* **Work to be completed**
Output the line that contains "end Collineation", then every line beneath it through the end of the records, exactly as given and with no other lines.

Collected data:
+ + + + + + +

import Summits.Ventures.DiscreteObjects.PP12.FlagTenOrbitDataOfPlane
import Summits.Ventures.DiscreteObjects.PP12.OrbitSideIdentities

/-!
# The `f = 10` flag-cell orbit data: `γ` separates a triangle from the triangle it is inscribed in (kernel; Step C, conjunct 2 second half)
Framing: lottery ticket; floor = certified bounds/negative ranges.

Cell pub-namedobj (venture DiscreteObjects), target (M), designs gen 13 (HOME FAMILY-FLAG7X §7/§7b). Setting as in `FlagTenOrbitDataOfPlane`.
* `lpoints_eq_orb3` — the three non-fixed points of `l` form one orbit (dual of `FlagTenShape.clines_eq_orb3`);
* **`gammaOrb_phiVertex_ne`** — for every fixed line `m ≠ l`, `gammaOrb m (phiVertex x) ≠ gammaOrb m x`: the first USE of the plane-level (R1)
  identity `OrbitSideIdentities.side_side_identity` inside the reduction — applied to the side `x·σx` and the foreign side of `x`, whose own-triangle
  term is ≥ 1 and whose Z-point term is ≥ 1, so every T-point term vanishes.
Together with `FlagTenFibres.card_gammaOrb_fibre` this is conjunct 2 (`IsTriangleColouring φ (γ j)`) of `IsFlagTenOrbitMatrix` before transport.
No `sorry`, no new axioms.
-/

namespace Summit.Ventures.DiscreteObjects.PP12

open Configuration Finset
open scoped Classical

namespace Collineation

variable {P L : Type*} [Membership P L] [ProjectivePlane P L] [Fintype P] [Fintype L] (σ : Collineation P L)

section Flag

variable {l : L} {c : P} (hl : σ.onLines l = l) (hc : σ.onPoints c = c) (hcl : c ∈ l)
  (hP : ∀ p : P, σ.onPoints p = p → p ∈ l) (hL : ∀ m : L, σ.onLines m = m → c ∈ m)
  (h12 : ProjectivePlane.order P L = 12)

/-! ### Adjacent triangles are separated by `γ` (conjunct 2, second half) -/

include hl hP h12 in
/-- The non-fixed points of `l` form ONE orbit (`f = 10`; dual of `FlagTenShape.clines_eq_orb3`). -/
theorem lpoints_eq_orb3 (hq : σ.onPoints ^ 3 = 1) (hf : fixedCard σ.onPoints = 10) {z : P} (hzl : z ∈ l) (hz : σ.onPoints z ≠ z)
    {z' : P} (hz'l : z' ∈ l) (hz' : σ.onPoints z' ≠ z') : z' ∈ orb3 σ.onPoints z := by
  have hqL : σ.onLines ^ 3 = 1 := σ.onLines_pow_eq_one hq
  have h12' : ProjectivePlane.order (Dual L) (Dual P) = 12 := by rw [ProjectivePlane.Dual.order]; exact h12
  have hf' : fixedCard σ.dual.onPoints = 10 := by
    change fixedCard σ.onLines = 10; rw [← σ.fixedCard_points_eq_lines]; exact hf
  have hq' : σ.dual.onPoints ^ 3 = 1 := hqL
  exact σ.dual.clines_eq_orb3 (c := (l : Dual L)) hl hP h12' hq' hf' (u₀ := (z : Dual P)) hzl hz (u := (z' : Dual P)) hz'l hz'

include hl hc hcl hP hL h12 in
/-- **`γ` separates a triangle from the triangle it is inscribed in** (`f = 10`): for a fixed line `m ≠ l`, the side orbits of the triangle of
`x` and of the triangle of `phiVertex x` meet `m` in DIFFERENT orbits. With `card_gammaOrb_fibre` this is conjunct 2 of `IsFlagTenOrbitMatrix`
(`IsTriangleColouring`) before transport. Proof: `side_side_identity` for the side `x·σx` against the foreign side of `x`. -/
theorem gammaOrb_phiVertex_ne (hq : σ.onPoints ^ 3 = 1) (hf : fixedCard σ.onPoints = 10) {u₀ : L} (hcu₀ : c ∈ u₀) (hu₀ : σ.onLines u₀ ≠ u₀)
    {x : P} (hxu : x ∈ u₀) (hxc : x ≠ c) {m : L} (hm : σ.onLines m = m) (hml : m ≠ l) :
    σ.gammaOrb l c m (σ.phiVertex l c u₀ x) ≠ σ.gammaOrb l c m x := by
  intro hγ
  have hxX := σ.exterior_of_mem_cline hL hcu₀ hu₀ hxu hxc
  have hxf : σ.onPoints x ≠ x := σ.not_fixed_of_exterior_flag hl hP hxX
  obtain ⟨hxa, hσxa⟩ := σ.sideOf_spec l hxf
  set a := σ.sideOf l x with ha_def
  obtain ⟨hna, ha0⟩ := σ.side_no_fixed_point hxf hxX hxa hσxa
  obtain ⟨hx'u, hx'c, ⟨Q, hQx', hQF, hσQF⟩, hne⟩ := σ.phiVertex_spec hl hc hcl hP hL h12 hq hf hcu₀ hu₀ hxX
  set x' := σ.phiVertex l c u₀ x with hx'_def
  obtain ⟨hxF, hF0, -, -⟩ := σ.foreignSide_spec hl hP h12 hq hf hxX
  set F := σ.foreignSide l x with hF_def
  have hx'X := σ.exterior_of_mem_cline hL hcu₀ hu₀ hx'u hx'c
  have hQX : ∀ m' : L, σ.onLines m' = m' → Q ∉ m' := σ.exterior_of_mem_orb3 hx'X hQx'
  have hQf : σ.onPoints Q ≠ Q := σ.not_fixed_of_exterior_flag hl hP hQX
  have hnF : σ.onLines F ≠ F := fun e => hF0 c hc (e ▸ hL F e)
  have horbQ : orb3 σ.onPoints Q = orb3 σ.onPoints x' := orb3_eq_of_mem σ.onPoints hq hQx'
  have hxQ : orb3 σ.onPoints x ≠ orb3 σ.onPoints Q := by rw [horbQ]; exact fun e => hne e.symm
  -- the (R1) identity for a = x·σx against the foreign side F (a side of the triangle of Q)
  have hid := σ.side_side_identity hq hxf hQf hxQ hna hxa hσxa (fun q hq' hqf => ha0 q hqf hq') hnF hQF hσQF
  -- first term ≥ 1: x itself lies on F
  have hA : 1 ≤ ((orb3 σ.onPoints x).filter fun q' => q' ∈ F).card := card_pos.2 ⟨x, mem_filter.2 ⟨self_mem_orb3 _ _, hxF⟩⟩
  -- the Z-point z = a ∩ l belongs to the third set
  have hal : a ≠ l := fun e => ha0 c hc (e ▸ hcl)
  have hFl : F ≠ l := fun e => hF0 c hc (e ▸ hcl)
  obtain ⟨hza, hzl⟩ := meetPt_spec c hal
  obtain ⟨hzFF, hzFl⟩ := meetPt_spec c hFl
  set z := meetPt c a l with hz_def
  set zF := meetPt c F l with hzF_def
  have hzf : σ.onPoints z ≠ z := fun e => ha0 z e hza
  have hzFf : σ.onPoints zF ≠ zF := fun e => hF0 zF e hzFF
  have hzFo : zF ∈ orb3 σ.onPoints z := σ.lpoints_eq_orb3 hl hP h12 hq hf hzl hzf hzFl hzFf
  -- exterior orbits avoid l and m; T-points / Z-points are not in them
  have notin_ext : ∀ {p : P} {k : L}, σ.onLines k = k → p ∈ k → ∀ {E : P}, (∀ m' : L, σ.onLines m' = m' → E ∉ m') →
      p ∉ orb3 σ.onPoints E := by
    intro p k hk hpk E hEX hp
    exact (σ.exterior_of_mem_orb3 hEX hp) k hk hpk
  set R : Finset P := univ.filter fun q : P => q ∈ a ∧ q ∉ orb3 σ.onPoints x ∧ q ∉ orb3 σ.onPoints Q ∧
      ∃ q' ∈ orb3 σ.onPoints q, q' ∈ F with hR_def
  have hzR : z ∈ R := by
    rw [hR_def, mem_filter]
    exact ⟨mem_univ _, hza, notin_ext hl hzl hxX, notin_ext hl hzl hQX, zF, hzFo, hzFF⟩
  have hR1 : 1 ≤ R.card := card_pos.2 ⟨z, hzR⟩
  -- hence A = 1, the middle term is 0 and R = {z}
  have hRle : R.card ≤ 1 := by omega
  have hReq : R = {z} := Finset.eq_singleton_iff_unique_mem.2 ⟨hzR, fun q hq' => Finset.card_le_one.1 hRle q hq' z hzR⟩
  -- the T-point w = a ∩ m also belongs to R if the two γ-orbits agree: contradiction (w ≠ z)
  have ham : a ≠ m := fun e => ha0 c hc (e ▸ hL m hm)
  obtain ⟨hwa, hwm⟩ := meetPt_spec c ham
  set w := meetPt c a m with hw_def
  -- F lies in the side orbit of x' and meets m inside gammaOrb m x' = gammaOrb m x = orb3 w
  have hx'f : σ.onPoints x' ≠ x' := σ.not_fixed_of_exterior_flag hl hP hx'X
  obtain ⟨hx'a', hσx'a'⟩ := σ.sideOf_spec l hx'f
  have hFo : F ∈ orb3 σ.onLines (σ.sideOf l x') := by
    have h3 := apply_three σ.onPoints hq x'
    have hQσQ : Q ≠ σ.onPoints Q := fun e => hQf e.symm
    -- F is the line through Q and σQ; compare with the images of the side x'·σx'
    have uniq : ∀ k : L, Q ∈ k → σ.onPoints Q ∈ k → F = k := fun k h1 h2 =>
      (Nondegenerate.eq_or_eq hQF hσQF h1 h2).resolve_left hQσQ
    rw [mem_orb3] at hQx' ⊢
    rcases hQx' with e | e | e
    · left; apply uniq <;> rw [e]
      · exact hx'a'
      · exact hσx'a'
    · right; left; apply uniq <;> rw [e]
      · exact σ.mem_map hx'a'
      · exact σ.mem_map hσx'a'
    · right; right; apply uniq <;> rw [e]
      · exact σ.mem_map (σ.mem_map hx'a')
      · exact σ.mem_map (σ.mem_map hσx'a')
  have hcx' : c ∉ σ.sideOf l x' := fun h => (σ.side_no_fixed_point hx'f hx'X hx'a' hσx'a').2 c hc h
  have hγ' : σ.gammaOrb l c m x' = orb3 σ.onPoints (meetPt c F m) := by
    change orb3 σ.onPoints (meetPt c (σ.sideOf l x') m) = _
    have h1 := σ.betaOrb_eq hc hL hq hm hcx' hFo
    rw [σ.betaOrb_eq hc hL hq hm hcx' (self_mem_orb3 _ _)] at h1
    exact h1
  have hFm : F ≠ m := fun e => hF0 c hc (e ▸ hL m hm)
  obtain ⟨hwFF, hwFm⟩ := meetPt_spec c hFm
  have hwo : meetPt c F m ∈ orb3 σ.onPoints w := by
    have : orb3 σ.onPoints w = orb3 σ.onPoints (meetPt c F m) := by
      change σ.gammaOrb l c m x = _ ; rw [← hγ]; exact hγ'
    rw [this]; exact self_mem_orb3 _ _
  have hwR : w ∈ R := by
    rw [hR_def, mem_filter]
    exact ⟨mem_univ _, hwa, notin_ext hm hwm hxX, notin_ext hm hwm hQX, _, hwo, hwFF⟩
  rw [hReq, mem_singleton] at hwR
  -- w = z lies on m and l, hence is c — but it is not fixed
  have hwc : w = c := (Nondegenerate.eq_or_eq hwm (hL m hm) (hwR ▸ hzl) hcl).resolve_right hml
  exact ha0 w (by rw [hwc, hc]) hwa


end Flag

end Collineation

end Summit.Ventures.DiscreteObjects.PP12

+ + + + + + +

* **Reply to the task**
end Collineation

end Summit.Ventures.DiscreteObjects.PP12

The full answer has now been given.